=== THE PROBLEM ===
Search the entries below for the string "hreg" and copy the lines that hold it.

---+---

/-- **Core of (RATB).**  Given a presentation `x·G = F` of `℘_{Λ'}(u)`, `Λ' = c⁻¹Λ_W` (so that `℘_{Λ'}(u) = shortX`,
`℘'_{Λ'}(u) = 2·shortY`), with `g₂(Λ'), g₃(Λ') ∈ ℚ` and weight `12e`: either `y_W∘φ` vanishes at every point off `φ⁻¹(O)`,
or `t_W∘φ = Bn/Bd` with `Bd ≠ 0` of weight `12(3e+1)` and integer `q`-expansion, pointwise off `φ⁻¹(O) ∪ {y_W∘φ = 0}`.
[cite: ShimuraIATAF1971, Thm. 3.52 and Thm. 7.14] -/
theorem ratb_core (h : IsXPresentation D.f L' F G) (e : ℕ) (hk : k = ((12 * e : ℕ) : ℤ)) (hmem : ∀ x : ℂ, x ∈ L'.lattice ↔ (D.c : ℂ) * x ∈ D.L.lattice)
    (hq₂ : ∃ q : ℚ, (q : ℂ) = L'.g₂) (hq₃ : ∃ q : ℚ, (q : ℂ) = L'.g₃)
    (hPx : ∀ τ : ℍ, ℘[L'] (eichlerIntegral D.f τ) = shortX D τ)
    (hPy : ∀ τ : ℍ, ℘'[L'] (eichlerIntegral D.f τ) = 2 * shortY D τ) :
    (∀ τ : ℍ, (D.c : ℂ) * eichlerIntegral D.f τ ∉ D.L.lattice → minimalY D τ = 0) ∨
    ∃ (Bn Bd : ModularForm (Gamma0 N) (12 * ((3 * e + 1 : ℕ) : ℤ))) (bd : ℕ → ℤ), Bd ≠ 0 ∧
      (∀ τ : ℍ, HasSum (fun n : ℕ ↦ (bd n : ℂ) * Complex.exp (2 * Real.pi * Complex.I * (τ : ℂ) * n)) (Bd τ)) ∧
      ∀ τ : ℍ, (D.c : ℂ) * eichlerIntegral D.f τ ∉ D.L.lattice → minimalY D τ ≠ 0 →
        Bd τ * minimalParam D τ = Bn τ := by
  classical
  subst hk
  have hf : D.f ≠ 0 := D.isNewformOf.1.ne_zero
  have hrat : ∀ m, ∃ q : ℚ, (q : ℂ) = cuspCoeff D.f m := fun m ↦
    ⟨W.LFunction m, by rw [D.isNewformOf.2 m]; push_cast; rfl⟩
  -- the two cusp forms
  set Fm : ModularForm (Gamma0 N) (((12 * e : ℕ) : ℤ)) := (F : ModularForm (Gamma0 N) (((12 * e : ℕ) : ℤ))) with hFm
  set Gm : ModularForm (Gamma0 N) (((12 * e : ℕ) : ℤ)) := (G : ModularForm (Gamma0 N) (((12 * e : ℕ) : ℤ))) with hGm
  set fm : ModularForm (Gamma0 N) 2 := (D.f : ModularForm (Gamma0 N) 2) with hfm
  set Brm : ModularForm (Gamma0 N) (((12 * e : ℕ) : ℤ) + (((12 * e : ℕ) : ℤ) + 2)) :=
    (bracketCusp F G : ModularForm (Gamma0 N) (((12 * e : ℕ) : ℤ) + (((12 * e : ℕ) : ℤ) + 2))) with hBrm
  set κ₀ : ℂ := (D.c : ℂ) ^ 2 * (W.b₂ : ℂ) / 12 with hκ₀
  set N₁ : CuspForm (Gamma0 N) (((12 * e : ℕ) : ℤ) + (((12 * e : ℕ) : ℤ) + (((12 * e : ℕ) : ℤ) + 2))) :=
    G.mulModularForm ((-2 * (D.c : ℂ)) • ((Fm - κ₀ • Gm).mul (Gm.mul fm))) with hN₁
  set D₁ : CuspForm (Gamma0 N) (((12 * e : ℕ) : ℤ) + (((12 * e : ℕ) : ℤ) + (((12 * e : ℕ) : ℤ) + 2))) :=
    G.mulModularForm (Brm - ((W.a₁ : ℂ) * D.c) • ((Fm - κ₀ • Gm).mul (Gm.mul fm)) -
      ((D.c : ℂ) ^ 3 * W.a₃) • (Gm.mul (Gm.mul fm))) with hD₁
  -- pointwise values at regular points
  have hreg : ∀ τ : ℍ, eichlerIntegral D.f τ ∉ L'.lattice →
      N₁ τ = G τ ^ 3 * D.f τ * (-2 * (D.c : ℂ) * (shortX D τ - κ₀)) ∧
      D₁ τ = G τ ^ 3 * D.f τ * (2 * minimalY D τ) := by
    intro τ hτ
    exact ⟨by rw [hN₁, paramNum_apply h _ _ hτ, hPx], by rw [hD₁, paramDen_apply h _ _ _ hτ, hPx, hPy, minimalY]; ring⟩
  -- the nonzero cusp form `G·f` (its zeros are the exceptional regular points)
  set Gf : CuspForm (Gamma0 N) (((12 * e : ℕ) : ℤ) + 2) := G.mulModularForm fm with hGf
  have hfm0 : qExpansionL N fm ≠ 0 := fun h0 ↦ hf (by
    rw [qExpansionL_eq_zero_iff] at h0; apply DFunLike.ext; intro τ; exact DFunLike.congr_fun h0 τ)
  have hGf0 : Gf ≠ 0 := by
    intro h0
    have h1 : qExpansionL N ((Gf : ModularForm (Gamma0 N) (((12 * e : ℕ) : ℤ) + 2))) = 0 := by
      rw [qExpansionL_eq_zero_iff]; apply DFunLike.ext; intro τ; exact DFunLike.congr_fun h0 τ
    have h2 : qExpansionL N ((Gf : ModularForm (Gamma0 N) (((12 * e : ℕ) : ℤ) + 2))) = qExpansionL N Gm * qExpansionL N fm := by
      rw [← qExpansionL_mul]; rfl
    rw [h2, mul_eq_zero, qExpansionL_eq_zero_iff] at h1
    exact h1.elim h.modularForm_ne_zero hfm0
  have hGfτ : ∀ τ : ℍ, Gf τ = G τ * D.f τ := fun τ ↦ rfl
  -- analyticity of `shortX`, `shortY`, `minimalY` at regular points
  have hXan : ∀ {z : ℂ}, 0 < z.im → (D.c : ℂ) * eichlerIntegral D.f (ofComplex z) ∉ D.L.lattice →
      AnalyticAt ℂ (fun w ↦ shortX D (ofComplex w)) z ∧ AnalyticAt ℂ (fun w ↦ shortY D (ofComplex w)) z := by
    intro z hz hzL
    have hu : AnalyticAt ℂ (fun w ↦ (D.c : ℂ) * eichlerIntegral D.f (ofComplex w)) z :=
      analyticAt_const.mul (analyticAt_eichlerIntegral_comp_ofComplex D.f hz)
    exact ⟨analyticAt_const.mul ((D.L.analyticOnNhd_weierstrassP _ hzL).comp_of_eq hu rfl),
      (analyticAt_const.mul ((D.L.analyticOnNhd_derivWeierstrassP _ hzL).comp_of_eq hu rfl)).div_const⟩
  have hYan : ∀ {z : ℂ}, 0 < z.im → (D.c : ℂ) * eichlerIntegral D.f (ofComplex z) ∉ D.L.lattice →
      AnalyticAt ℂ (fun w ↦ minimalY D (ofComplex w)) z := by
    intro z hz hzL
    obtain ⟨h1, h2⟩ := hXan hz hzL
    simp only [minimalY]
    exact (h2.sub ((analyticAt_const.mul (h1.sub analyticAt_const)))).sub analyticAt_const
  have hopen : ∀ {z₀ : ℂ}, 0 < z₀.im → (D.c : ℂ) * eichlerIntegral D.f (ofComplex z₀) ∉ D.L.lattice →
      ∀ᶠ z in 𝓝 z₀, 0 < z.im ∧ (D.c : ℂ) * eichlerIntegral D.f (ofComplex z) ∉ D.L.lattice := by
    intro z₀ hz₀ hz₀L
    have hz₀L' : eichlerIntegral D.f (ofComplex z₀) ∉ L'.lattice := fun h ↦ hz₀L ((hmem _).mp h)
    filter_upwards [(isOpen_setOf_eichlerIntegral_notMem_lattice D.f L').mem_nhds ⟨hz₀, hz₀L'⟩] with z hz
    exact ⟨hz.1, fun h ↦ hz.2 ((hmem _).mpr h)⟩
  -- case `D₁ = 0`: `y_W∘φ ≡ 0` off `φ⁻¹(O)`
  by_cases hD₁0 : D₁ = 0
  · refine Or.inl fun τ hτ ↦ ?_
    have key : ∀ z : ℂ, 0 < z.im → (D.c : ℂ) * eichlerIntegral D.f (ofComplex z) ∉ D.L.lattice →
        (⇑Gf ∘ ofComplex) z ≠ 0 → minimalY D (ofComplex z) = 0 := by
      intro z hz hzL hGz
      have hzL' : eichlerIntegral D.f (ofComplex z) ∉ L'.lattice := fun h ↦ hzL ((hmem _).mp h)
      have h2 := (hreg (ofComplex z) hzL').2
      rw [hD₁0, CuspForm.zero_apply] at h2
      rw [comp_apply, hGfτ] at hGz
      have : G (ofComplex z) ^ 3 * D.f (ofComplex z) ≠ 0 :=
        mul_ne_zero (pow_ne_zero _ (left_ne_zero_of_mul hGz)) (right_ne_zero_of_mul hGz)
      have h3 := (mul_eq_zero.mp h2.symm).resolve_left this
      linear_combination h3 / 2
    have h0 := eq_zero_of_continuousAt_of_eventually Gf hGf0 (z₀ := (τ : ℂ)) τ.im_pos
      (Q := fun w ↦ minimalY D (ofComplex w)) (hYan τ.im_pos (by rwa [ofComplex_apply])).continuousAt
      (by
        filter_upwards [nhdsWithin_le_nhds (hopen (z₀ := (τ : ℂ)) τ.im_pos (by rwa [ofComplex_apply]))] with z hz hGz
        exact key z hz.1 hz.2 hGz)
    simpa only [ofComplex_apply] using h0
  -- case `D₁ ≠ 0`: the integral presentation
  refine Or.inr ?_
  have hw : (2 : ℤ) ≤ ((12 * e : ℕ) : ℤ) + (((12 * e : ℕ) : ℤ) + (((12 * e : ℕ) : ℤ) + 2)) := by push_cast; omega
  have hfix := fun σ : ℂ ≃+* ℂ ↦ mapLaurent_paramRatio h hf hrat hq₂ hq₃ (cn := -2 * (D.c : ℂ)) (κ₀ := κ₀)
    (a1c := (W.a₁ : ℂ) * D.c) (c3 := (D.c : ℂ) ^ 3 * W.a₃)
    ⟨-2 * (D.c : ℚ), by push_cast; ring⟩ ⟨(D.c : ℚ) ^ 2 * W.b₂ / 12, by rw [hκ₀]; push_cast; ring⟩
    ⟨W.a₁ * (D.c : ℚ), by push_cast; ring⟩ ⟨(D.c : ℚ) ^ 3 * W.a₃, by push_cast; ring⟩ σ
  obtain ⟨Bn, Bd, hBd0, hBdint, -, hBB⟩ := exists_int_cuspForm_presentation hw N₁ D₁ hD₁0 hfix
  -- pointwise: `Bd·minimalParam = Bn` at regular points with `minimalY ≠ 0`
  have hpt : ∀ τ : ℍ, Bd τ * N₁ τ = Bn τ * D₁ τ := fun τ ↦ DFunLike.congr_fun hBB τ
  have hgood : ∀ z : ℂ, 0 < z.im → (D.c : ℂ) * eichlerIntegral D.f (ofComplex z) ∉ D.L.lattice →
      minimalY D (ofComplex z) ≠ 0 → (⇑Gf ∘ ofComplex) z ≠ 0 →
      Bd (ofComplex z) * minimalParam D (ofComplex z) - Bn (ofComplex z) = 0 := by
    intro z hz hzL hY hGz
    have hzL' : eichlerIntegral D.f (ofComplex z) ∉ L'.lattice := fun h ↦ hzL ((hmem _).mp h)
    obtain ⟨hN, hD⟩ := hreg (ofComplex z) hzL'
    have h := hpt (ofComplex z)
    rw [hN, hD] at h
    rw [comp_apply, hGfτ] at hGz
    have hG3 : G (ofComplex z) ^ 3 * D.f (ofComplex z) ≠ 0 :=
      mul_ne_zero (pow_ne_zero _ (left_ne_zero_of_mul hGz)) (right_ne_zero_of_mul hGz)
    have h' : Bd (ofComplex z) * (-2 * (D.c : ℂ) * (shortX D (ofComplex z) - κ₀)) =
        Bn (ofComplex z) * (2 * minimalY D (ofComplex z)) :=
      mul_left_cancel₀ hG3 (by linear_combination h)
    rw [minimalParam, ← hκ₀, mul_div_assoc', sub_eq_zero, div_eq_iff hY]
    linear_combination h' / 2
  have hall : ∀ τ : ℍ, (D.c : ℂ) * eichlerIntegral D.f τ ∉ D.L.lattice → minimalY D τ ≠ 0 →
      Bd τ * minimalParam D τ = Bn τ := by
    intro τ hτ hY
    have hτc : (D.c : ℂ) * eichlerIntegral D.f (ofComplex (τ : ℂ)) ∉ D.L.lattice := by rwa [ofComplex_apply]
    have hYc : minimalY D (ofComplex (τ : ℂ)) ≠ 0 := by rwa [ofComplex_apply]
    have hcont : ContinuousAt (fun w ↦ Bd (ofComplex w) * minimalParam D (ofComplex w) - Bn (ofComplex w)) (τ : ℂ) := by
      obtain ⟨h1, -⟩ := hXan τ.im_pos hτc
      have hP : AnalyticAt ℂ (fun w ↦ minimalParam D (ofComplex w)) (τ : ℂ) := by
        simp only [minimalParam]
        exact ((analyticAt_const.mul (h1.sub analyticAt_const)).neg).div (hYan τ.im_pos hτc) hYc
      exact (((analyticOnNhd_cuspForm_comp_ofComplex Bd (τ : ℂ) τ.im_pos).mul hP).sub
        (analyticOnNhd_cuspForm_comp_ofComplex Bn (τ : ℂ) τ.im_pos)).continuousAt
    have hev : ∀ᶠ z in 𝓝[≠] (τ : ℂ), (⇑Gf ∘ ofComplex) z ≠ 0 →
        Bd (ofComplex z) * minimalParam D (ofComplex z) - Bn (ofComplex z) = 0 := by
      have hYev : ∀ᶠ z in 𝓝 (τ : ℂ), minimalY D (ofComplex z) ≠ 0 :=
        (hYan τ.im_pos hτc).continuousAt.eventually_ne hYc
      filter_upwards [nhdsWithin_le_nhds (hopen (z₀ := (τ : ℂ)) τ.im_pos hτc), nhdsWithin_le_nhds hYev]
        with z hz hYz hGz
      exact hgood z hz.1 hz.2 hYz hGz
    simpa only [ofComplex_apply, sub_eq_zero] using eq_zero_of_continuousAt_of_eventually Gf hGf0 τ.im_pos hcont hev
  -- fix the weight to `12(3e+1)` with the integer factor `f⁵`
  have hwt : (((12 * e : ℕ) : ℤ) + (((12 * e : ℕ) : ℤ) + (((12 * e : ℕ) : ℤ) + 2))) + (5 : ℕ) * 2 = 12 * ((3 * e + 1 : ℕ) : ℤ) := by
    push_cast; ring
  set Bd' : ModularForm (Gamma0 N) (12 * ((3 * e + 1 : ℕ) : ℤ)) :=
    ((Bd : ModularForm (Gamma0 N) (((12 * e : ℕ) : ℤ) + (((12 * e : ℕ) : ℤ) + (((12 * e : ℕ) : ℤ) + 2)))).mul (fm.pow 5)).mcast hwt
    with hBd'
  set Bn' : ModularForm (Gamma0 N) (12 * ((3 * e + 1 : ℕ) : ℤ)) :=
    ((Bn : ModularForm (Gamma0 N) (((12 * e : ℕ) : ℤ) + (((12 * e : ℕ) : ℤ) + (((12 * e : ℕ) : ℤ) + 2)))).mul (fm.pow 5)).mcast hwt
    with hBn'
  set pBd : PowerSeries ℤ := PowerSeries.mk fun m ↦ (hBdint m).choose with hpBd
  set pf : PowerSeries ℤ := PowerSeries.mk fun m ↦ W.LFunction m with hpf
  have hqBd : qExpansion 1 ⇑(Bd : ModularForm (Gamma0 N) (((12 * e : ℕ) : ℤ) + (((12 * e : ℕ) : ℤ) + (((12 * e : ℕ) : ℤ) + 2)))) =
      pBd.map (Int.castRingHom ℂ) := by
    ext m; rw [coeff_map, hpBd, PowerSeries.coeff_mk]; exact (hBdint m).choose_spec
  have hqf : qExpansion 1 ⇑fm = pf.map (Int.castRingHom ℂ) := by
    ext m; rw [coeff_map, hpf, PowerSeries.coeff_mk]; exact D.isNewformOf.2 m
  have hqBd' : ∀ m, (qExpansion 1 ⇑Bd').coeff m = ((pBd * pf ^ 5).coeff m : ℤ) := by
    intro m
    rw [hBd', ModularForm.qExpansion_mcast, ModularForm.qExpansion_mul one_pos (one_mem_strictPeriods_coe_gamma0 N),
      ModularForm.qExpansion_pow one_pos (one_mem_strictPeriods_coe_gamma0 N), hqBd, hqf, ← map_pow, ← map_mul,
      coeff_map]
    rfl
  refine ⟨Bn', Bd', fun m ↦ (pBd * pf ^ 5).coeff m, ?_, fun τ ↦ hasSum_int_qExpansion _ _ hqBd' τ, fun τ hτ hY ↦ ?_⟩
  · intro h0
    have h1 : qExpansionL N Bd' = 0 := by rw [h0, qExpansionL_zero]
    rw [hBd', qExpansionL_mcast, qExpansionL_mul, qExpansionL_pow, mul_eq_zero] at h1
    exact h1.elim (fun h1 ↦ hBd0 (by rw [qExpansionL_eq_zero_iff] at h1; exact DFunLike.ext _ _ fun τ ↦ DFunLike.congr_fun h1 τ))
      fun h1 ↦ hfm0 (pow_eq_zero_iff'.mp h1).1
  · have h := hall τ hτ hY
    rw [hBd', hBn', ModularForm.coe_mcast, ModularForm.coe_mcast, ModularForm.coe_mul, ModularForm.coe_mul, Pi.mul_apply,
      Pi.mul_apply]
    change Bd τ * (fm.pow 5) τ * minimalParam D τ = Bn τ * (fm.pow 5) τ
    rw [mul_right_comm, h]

---+---

=== RESULT FOR THIS TASK ===
  have hreg : ∀ τ : ℍ, eichlerIntegral D.f τ ∉ L'.lattice →
      have h2 := (hreg (ofComplex z) hzL').2
    obtain ⟨hN, hD⟩ := hreg (ofComplex z) hzL'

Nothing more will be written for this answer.